The course will discuss the following topics:
Methods for finding zeros of functions (bisection, secant, Newton and its variants)
Floating point numbers and error theory
Methods for solving linear systems (conditioning, Gaussian elimination, LU factorization, Cholesky factorization, matrix norms)
Polynomial interpolation and piecewise linear interpolation
Quadrature rules, simple and composite (Rectangle Rule, Trapezoidal Rule, Simpson’s Rule, Romberg extrapolation)
It is expected that there will be a tutor to help with the correction of assigned exercises and with the Laboratory sessions.

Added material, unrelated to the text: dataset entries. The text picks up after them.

/-! ## §307 The rung leak for all clean ignitions -/

/-- §307 THE RUNG LEAK FOR ALL CLEAN IGNITIONS (headline member from `delayInit` with a trigger
primitive `C`; `K ≥ 16`, `0 < ε`, `ε² ≤ 1/(6K²⁰)`, `0 < ρ`, UNIT LATTICE `ε = K¹⁰ρ²`; an
ignition `r ≥ 0` in normal form `b(r) = θε`, `5/4 ≤ θ ≤ 3/2`, `c(r) = ρ²/K⁹`, with small
output pair `d(r)² + ã(r)² ≤ 1/50` — EXACTLY part 72 §218's hypotheses on the unit lattice).
Then the pulse of part 61 §190 (`r < T'`, `T' - r ≤ 242/K⁹`) ends with
`ã(T') ≥ ã(r) + 1.83/(θK⁹)` (part 72 §218: `+ 1/K⁹`; part 113 §300: `+ 1.87/(θK⁹)` if
`|d(r)| ≤ 10⁻³`): the exit `b(T') = -θ'ε`, `θ' ≥ θ - 243/K⁹ ≥ (31/32)θ` feeds part 100 §277,
whose band `[t₁, t₂] ⊆ (r, T']` part 115 §306 prices from below; `a(r)² ≥ 49/50 - 10⁻⁶ ≥ 2d(r)²`
by the energy sphere (`b(r)² + c(r)² ≤ 10⁻⁶`), `W ≤ 10⁻⁴`, and `ã` is monotone outside the
band.
[derived: part 61 §190, part 100 §277, part 115 §306; RotorKnob (`traj_sum_sq_eq_one`,
`rotorCircuit_output_monotone`); Tao2016AveragedNS (5.6)] -/
theorem knob_rung_leak_corot
    (hX : ∀ t, HasDerivAt X (RotorKnob.rotorCircuit K (K ^ 10) ε ρ (X t)) t)
    (h0 : X 0 = delayInit) (hC : ∀ t, HasDerivAt C (X t 2) t) (hK : 16 ≤ K) (hε : 0 < ε)
    (hεK : ε ^ 2 ≤ 1 / (6 * K ^ 20)) (hρ : 0 < ρ) (hlat : ε = K ^ 10 * ρ ^ 2) {r θ : ℝ}
    (hr : 0 ≤ r) (hθ1 : 5 / 4 ≤ θ) (hθ2 : θ ≤ 3 / 2) (hbr : X r 1 = θ * ε)
    (hcr : X r 2 = ρ ^ 2 / K ^ 9) (hPr : X r 3 ^ 2 + X r 4 ^ 2 ≤ 1 / 50) :
    ∃ T' : ℝ, r < T' ∧ T' - r ≤ 242 / K ^ 9 ∧ X r 4 + 183 / 100 / (θ * K ^ 9) ≤ X T' 4 := by
  have hK0 : (0 : ℝ) < K := by linarith
  have hK1 : (1 : ℝ) ≤ K := by linarith
  have hθ0 : (0 : ℝ) < θ := by linarith
  have hK8 : (2 : ℝ) ^ 32 ≤ K ^ 8 := by
    calc (2 : ℝ) ^ 32 = 16 ^ 8 := by norm_num
      _ ≤ K ^ 8 := pow_le_pow_left₀ (by norm_num) hK 8
  have hK9 : (2 : ℝ) ^ 36 ≤ K ^ 9 := by
    calc (2 : ℝ) ^ 36 = 16 ^ 9 := by norm_num
      _ ≤ K ^ 9 := pow_le_pow_left₀ (by norm_num) hK 9
  have hK10 : (2 : ℝ) ^ 40 ≤ K ^ 10 := by
    calc (2 : ℝ) ^ 40 = 16 ^ 10 := by norm_num
      _ ≤ K ^ 10 := pow_le_pow_left₀ (by norm_num) hK 10
  have hK9pos : (0 : ℝ) < K ^ 9 := by positivity
  have hK10pos : (0 : ℝ) < K ^ 10 := by positivity
  -- the unit lattice inside part 61's window
  have hKρ0 : 0 ≤ K ^ 10 * ρ ^ 2 := by positivity
  have hhi : K ^ 10 * ρ ^ 2 ≤ 2 * ε := by rw [hlat]; linarith only [hKρ0]
  have hρ2 : ρ ^ 2 = ε / K ^ 10 := by rw [eq_div_iff hK10pos.ne', hlat]; ring
  have hlo : 200 * ε / K ^ 20 ≤ ρ ^ 2 := by
    rw [hρ2, div_le_div_iff₀ (by positivity) hK10pos]
    have h20 : (200 : ℝ) * K ^ 10 ≤ K ^ 20 := by
      rw [show K ^ 20 = K ^ 10 * K ^ 10 by ring]
      exact mul_le_mul_of_nonneg_right (le_trans (by norm_num) hK10) hK10pos.le
    calc 200 * ε * K ^ 10 = ε * (200 * K ^ 10) := by ring
      _ ≤ ε * K ^ 20 := mul_le_mul_of_nonneg_left h20 hε.le
  -- (1) the pulse (part 61 §190) and its exit below the band edge
  obtain ⟨T', θ', hrT, hτ, hpos, -, -, -, hbT, hθ'lo, -, hkept, -⟩ :=
    knob_pulse_exit hX h0 hK hε hρ hlo hhi hr hθ1 hθ2 hbr hcr
  have h243 : 243 / K ^ 9 ≤ 243 / 2 ^ 36 :=
    div_le_div_of_nonneg_left (by norm_num) (by positivity) hK9
  have hbT' : X T' 1 ≤ -(31 / 32 * θ * ε) := by
    rw [hbT]
    have h : 31 / 32 * θ ≤ θ' := by linarith only [hθ'lo, h243, hθ1]
    nlinarith only [h, hε]
  -- (2) the band (part 100 §277)
  obtain ⟨t₁, t₂, hrt₁, ht₁₂, ht₂T, hb1, hb2, -, hband, -, hring, -, -, -, hdlo, hdhi⟩ :=
    pulse_swing_band hX h0 hC hK hε hρ hhi hrT.le hτ hθ1 hbr hcr hkept hpos hbT'
  -- (3) the entry data: `b(r)² + c(r)² ≤ 10⁻⁶`, `a(r)² ≥ 49/50 - 10⁻⁶` (part 72 §218 verbatim)
  have hρε : ρ ^ 2 ≤ 2 * ε / K ^ 10 := by
    rw [le_div_iff₀ hK10pos]
    linarith only [hhi]
  have hc1 : ρ ^ 2 / K ^ 9 ≤ ε / 10 ^ 3 := by
    have e1 : ρ ^ 2 / K ^ 9 ≤ ρ ^ 2 := div_le_self (by positivity) (one_le_pow₀ hK1)
    have e3 : 2 * ε / K ^ 10 ≤ 2 * ε / 2 ^ 40 :=
      div_le_div_of_nonneg_left (by positivity) (by positivity) hK10
    have e4 : 2 * ε / 2 ^ 40 ≤ ε / 10 ^ 3 := by
      rw [div_le_div_iff₀ (by positivity) (by positivity)]
      linarith only [hε]
    linarith only [e1, hρε, e3, e4]
  have hc2 : (ρ ^ 2 / K ^ 9) ^ 2 ≤ ε ^ 2 / 10 ^ 6 := by
    calc (ρ ^ 2 / K ^ 9) ^ 2 ≤ (ε / 10 ^ 3) ^ 2 := pow_le_pow_left₀ (by positivity) hc1 2
      _ = ε ^ 2 / 10 ^ 6 := by rw [div_pow]; norm_num
  have hbc : X r 1 ^ 2 + X r 2 ^ 2 ≤ 1 / 10 ^ 6 := by
    rw [hbr, hcr]
    have e1 : (θ * ε) ^ 2 ≤ (9 / 4) * ε ^ 2 := by
      rw [mul_pow]
      exact mul_le_mul_of_nonneg_right (by nlinarith only [hθ1, hθ2]) (sq_nonneg ε)
    have hK20 : (2 : ℝ) ^ 80 ≤ K ^ 20 := by
      calc (2 : ℝ) ^ 80 = 16 ^ 20 := by norm_num
        _ ≤ K ^ 20 := pow_le_pow_left₀ (by norm_num) hK 20
    have e2 : ε ^ 2 ≤ 1 / (6 * 2 ^ 40) :=
      hεK.trans (div_le_div_of_nonneg_left (by norm_num) (by positivity)
        (by linarith only [hK20]))
    nlinarith only [e1, e2, hc2]
  have hA : 49 / 50 - 1 / 10 ^ 6 ≤ X r 0 ^ 2 := by
    have hEq := RotorKnob.traj_sum_sq_eq_one hX h0 r
    linarith only [hEq, hbc, hPr]
  have ha : X r 0 ≠ 0 := by
    intro h
    rw [h] at hA
    norm_num at hA
  -- (4) the floor on the band (part 115 §306) and the monotone output outside it
  have had : 2 * X r 3 ^ 2 ≤ X r 0 ^ 2 := by linarith only [hA, hPr, sq_nonneg (X r 4)]
  have hfl := swing_headline_floor_corot hX h0 hC hK hε hlat hr hrt₁.le ht₁₂.le ht₂T hτ hθ1 ha
    had hcr hring hpos hb1 hb2 hband hdlo hdhi
  have hm1 : X r 4 ≤ X t₁ 4 := RotorKnob.rotorCircuit_output_monotone hK0.le hX hrt₁.le
  have hm2 : X t₂ 4 ≤ X T' 4 := RotorKnob.rotorCircuit_output_monotone hK0.le hX ht₂T
  refine ⟨T', hrT, hτ, ?_⟩
  -- (5) the numerics: `W = 6L(T' - r) ≤ 10⁻⁴`, `1.91a² - 1.964d² ≥ 1.91 - 2·10⁻⁶ - 3.874/50`
  have hε1 : ε ≤ 4 / 5 := by
    have hb := (abs_le.1 (RotorKnob.traj_abs_le_one hX h0 r 1)).2
    rw [hbr] at hb
    nlinarith only [hb, hθ1, hε]
  have hρε' : ρ ^ 2 ≤ ε := by
    rw [hlat]; nlinarith only [one_le_pow₀ hK1 (n := 10), sq_nonneg ρ]
  have hexp1 : exp (-K ^ 10) ≤ 1 := exp_le_one_iff.2 (by simp [pow_nonneg hK0.le])
  have heT : X T' 4 ≤ 1 := (abs_le.1 (RotorKnob.traj_abs_le_one hX h0 T' 4)).2
  have heT0 : 0 ≤ X T' 4 := RotorKnob.e_nonneg hX h0 hK0.le (hr.trans hrT.le)
  have hL : ε + ρ ^ 2 * exp (-K ^ 10) + K * X T' 4 ≤ 11 / 10 * K := by
    have h1 : ρ ^ 2 * exp (-K ^ 10) ≤ ρ ^ 2 := mul_le_of_le_one_right (sq_nonneg ρ) hexp1
    have h2 : K * X T' 4 ≤ K := mul_le_of_le_one_right hK0.le heT
    linarith only [h1, h2, hε1, hρε', hK]
  have hL0 : 0 ≤ ε + ρ ^ 2 * exp (-K ^ 10) + K * X T' 4 := by positivity
  have hτ0 : 0 ≤ T' - r := by linarith only [hrT]
  have hKτ : K * (T' - r) ≤ 242 / 2 ^ 32 := by
    have h1 : K * (T' - r) * K ^ 8 ≤ 242 := by
      rw [show K * (T' - r) * K ^ 8 = (T' - r) * K ^ 9 by ring]
      exact (le_div_iff₀ hK9pos).1 hτ
    rw [le_div_iff₀ (by positivity)]
    exact (mul_le_mul_of_nonneg_left hK8 (by positivity)).trans h1
  have h6L : 6 * (ε + ρ ^ 2 * exp (-K ^ 10) + K * X T' 4) * (T' - r) ≤ 1 / 10 ^ 4 := by
    calc 6 * (ε + ρ ^ 2 * exp (-K ^ 10) + K * X T' 4) * (T' - r)
        ≤ 6 * (11 / 10 * K) * (T' - r) :=
          mul_le_mul_of_nonneg_right (mul_le_mul_of_nonneg_left hL (by norm_num)) hτ0
      _ = 66 / 10 * (K * (T' - r)) := by ring
      _ ≤ 66 / 10 * (242 / 2 ^ 32) := mul_le_mul_of_nonneg_left hKτ (by norm_num)
      _ ≤ 1 / 10 ^ 4 := by norm_num
  have hEq := RotorKnob.traj_sum_sq_eq_one hX h0 r
  have key : 183 / 100 / (θ * K ^ 9)
      ≤ 999 / 1000 / (θ * K ^ 9) * (1937 / 1000 * (X r 0 ^ 2 - X r 3 ^ 2)
          - 27 / 1000 * (X r 0 ^ 2 + X r 3 ^ 2)
          - 416 / 100 * (6 * (ε + ρ ^ 2 * exp (-K ^ 10) + K * X T' 4) * (T' - r))) := by
    rw [div_mul_eq_mul_div, mul_comm (999 / 1000 : ℝ), ← mul_div_assoc]
    refine div_le_div_of_nonneg_right ?_ (by positivity)
    linarith only [hEq, hbc, hPr, h6L, sq_nonneg (X r 4)]
  linarith only [hfl, key, hm1, hm2]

|E. Süli, D. F. Mayers||An Introduction to Numerical Analysis (Edizione 1)||Cambridge University Press||2003|
|S. De Marchi||Appunti di Calcolo Numerico (Edizione 1)||Societa Edirice Esculapio||2011||978-88-7488-473-5|
|A. Quarteroni, F. Saleri||Calcolo Scientifico, Esercizi e problemi risolti con MATLAB e OCTAVE||Springer||2008|
|J. Stoer, R. Bulrisch||Introduction to Numerical Analysis (Edizione 1)||Springer||1993|
The purpose of the exam is to see if the student is able to recall and reproduce the theory of basic Numerical Analysis and knows how to use Computer resources for possible further investigation. Moreover, the student must show that s/he knows how to program in the specific software introduced during the course. The exam will consist of two parts. The first part will be held in a Laboratory where the student will be given two hours to individually implement the numerical methods necessary for the solution of the assigned questions. The questions will be based on the entire course material. A pass will be given for a mark of 18/30 or higher. To be admitted to the second part of the exam, the oral, it is required to have first passed the written part. Marks for the written part will remain valid until, and not after, the beginning of the following semester. The oral exam will be based on the topics discussed during the classroom lectures. The final course mark will be the average of the marks for the two parts of the exam.